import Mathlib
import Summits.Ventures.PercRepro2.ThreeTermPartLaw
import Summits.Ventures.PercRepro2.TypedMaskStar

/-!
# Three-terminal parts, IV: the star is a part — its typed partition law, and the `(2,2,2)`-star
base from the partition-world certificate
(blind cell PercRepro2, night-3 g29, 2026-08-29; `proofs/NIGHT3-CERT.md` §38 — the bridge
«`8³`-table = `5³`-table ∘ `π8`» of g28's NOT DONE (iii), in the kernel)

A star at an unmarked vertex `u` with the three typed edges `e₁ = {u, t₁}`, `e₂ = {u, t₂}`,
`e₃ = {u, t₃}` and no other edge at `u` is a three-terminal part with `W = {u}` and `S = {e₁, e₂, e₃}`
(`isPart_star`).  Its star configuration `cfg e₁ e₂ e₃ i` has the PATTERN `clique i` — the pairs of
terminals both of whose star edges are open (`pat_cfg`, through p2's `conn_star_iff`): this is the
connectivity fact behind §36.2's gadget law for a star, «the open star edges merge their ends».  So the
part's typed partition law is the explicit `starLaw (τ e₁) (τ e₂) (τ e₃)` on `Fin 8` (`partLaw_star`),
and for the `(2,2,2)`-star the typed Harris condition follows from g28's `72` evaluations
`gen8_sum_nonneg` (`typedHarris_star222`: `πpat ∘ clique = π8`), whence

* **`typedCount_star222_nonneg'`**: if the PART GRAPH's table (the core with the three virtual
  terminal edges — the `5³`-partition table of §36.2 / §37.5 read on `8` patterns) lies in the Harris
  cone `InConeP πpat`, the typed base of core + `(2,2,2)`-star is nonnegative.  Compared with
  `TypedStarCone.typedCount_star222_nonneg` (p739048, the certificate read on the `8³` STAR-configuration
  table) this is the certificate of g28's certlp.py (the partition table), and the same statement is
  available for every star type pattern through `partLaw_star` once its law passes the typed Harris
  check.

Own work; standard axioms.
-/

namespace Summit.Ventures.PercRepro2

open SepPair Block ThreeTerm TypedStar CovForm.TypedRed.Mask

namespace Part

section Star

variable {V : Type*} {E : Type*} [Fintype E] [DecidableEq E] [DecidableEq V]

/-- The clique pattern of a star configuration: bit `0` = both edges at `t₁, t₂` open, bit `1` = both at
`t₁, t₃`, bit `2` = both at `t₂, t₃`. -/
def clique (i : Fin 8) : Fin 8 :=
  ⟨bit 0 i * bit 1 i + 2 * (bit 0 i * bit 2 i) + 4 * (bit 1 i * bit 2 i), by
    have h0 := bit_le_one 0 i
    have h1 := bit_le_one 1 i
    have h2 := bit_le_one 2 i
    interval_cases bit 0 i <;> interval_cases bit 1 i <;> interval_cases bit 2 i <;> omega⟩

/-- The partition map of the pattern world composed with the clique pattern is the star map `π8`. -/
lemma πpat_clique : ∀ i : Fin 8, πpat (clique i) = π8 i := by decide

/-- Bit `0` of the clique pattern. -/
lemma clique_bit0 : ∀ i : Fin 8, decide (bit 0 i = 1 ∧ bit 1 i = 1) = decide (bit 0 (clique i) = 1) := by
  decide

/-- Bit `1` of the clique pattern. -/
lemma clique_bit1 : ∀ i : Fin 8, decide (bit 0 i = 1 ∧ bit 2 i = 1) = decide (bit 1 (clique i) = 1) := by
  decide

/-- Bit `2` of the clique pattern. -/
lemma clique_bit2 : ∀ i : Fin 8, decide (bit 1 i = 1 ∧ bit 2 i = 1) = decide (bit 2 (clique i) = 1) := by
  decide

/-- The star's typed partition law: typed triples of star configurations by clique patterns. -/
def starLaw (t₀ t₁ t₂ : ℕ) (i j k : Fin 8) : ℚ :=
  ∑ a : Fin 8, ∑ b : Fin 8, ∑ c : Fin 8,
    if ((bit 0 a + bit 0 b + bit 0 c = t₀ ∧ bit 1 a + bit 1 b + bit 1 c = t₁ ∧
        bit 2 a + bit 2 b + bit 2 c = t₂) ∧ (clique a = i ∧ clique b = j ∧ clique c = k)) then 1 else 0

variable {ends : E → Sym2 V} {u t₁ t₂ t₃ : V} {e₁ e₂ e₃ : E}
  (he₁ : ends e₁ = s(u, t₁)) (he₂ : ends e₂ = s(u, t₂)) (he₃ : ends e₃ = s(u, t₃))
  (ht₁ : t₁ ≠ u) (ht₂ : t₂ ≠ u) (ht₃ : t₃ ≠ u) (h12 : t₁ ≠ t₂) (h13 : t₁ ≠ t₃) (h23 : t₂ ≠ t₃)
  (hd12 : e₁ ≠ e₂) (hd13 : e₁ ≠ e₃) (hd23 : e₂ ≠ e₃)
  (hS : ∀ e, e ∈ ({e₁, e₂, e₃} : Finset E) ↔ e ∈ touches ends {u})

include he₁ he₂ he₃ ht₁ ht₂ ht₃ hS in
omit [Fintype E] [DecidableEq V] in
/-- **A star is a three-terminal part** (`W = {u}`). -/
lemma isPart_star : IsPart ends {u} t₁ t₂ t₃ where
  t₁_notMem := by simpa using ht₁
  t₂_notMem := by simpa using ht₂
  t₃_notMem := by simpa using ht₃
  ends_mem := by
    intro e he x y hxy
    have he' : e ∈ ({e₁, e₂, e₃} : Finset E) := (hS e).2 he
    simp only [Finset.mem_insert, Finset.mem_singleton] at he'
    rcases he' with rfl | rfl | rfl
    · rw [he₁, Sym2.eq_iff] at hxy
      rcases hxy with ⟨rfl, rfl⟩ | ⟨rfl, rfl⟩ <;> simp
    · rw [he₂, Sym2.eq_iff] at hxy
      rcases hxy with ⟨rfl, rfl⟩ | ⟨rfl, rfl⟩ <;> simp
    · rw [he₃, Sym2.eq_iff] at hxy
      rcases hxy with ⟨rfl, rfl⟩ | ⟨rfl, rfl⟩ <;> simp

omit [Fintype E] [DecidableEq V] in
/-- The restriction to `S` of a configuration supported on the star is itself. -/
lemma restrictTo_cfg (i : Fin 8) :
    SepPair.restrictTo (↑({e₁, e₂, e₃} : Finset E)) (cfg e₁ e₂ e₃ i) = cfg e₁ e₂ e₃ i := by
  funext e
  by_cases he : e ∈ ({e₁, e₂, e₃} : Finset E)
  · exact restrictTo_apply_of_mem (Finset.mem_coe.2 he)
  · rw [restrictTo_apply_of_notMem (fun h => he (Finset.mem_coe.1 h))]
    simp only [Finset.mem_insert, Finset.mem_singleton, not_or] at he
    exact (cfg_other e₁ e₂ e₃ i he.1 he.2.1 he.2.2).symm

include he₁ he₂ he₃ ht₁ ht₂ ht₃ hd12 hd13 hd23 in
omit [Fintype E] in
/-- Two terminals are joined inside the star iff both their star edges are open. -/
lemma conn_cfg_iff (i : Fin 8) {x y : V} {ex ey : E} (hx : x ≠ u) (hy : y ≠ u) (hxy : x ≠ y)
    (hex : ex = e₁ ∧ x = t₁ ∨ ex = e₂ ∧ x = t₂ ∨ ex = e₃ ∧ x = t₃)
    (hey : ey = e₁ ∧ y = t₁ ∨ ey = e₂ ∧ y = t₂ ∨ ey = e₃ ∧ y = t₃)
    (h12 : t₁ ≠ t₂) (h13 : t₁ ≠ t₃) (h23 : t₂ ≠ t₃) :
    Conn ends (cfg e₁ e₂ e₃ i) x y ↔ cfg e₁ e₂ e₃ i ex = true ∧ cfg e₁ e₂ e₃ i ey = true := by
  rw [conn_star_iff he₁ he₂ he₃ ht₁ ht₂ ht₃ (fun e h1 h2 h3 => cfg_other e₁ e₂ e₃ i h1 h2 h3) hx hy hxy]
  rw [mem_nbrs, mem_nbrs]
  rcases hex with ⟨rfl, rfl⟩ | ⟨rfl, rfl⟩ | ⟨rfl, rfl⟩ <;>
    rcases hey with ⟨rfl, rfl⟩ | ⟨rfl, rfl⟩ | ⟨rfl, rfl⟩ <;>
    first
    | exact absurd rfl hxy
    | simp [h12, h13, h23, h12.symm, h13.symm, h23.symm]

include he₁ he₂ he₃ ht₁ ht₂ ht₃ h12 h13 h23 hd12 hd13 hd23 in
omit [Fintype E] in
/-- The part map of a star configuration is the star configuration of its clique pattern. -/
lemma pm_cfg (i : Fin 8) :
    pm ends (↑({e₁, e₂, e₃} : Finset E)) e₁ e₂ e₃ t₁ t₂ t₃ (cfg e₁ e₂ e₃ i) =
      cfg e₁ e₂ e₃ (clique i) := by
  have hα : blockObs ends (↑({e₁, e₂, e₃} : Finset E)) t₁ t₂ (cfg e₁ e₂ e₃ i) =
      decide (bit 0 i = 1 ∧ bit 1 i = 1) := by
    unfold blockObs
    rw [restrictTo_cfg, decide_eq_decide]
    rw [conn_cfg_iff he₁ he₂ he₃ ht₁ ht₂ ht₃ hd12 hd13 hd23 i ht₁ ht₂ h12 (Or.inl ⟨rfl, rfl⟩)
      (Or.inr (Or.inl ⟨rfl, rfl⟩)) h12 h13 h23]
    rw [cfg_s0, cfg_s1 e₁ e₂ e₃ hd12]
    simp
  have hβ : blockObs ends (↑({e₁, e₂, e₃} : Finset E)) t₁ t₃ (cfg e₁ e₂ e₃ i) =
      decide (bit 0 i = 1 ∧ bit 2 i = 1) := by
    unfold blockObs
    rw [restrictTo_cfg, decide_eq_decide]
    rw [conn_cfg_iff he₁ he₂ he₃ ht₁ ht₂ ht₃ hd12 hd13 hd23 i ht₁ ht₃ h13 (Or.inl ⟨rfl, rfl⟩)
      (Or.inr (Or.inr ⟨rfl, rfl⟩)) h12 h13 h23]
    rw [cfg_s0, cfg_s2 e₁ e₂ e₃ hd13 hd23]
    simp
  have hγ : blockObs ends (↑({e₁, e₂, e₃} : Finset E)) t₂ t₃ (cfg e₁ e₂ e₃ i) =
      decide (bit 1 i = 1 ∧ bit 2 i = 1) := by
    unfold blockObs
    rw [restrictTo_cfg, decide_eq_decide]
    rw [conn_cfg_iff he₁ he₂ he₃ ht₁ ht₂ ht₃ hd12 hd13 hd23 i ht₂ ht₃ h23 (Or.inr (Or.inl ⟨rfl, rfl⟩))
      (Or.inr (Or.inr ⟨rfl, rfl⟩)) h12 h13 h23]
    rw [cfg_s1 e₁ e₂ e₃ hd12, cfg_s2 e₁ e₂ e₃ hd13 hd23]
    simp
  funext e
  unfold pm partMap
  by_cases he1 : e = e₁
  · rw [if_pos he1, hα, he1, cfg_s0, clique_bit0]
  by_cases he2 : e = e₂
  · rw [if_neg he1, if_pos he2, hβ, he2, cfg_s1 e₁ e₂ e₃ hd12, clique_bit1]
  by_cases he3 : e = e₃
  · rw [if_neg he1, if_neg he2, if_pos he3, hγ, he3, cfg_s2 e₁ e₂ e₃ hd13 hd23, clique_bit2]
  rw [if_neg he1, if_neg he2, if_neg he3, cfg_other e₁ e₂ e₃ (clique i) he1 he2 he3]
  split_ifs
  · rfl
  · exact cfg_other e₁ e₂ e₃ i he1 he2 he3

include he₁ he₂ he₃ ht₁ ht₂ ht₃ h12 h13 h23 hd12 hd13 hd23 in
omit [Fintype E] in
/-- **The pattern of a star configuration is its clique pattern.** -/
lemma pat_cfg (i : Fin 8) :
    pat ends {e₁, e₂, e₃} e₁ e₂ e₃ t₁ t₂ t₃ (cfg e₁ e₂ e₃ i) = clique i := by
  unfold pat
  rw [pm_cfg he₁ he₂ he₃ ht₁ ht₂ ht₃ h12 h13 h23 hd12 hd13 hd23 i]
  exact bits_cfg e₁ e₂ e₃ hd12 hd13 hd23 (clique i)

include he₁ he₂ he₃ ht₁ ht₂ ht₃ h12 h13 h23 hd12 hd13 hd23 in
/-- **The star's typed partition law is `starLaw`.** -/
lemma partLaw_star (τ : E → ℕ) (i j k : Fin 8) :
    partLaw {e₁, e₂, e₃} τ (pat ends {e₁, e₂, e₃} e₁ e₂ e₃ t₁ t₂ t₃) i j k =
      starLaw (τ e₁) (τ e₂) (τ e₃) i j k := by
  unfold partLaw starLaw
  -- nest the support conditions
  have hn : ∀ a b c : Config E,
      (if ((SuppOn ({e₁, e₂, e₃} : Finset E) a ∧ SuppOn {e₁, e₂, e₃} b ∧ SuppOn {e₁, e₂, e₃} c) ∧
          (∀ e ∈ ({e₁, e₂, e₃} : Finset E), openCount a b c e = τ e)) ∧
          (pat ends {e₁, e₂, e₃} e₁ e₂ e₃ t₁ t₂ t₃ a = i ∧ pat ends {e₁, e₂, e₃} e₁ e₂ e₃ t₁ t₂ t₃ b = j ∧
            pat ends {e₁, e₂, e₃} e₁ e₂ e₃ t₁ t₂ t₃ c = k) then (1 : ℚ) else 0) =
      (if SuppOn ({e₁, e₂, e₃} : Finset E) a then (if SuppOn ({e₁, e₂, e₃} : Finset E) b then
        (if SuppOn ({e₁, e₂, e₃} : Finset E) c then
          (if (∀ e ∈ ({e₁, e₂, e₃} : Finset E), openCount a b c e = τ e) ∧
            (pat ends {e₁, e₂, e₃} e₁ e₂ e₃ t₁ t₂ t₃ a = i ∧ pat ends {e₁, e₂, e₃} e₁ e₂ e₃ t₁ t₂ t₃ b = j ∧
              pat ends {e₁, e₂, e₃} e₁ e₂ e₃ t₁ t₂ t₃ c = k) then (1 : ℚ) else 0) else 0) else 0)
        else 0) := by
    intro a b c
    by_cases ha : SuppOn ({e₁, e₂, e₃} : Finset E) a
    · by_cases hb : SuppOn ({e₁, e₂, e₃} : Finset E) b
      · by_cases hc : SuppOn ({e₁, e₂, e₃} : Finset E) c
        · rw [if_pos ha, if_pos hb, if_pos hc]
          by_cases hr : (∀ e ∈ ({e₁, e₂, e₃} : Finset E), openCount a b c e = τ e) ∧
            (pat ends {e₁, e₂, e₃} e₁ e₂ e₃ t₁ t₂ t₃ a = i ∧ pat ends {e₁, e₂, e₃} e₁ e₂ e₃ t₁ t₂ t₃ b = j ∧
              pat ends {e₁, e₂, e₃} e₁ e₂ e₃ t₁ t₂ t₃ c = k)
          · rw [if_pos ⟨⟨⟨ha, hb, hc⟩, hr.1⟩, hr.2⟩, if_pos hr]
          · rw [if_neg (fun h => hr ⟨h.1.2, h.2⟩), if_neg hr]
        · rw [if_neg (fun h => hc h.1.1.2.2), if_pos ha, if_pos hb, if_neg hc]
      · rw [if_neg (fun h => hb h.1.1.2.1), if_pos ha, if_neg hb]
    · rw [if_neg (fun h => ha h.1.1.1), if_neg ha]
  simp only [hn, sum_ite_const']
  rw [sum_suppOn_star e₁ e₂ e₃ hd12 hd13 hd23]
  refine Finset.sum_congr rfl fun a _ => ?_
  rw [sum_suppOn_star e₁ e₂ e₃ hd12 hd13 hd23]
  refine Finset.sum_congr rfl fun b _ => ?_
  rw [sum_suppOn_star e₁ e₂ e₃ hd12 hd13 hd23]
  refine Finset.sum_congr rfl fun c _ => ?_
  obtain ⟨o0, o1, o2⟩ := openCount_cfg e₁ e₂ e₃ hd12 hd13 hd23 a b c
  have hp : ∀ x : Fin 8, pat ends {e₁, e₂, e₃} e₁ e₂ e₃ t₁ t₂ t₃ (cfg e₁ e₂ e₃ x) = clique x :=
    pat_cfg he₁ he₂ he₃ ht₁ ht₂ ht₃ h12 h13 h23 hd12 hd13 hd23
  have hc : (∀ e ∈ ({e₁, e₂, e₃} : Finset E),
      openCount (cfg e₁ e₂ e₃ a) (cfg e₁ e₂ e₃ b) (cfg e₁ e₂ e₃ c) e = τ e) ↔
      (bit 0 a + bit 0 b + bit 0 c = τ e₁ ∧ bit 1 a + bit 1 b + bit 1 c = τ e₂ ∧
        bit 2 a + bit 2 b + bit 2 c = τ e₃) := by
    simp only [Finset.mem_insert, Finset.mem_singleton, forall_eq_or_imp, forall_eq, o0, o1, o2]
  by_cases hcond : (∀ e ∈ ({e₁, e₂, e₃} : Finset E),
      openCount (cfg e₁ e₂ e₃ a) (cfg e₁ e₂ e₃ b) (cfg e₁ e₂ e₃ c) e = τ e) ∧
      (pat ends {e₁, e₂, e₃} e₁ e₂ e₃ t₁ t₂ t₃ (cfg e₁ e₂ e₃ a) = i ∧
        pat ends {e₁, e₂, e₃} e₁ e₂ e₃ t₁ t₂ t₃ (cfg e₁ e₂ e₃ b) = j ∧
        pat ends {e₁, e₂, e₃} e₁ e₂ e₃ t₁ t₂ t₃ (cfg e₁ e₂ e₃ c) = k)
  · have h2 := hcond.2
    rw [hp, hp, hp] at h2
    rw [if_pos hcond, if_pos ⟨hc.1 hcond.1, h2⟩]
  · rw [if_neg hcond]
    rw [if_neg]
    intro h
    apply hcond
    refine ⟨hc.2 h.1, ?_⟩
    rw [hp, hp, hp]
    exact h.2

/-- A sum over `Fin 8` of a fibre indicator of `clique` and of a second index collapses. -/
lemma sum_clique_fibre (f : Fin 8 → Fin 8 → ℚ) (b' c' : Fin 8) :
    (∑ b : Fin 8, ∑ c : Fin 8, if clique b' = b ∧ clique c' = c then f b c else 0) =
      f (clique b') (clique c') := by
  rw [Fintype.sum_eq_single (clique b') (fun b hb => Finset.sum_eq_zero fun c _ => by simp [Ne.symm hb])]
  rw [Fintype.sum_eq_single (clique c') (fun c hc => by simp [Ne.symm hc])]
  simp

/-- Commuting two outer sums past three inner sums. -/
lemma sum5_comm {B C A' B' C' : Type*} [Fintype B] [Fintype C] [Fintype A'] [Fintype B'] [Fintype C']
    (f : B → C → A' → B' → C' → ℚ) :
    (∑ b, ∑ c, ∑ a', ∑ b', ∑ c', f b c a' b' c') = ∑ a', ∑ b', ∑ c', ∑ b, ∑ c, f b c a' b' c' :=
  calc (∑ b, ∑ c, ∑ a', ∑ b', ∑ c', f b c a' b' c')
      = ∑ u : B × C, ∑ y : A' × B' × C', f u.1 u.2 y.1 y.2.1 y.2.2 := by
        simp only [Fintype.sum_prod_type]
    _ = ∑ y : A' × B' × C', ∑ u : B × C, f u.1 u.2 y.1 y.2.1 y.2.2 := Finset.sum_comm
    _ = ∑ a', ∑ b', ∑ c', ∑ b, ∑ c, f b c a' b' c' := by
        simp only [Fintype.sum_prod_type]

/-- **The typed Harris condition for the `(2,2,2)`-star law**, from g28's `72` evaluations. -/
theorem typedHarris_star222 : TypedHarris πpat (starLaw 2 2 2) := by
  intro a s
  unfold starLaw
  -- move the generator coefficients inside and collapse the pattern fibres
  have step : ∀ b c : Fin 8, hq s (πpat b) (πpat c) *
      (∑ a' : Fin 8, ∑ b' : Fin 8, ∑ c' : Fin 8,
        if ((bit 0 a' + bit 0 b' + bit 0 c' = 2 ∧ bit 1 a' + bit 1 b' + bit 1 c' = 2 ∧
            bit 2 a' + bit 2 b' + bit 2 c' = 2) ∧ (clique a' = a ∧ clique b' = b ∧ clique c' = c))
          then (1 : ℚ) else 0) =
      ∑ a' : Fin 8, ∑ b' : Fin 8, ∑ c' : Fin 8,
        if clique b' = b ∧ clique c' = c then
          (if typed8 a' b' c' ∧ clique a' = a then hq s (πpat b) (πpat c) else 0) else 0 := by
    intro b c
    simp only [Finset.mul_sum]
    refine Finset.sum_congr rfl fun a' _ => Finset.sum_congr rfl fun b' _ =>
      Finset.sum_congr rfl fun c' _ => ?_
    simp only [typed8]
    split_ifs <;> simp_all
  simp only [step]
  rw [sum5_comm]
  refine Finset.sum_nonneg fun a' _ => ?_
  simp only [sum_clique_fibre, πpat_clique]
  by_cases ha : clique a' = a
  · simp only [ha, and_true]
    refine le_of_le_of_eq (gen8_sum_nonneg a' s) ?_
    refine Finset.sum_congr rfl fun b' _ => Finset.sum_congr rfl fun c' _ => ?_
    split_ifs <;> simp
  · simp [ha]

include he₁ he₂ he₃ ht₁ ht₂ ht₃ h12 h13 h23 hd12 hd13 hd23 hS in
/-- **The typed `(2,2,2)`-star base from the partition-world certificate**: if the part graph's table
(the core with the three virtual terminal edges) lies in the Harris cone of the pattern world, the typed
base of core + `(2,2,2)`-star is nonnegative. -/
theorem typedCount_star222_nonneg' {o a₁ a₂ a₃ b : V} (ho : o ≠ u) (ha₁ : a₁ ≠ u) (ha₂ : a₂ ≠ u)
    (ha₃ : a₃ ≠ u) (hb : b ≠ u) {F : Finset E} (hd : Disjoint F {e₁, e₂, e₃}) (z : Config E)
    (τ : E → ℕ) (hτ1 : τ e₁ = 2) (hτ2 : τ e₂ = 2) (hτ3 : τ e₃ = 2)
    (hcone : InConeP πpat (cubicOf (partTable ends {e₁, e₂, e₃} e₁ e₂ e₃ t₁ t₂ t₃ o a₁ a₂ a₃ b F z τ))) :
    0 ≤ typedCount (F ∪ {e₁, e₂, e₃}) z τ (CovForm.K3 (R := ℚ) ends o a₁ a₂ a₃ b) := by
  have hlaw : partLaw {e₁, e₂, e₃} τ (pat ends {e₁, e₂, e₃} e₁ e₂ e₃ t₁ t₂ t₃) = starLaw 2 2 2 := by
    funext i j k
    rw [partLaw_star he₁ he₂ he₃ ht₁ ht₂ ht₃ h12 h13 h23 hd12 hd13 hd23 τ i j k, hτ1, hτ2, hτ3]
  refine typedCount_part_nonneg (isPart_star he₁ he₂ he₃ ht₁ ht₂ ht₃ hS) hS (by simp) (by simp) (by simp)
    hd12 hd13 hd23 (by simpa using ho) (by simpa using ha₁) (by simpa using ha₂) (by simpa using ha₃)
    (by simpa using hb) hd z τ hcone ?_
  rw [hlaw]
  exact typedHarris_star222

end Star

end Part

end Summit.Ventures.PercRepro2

== == ==

> [WHAT YOU HAVE TO DO]
Write out the material above exactly, please, from its first line up to and including the line where "A star at an" appears, and stop there.

> [WRITTEN RESPONSE]
import Mathlib
import Summits.Ventures.PercRepro2.ThreeTermPartLaw
import Summits.Ventures.PercRepro2.TypedMaskStar

/-!
# Three-terminal parts, IV: the star is a part — its typed partition law, and the `(2,2,2)`-star
base from the partition-world certificate
(blind cell PercRepro2, night-3 g29, 2026-08-29; `proofs/NIGHT3-CERT.md` §38 — the bridge
«`8³`-table = `5³`-table ∘ `π8`» of g28's NOT DONE (iii), in the kernel)

A star at an unmarked vertex `u` with the three typed edges `e₁ = {u, t₁}`, `e₂ = {u, t₂}`,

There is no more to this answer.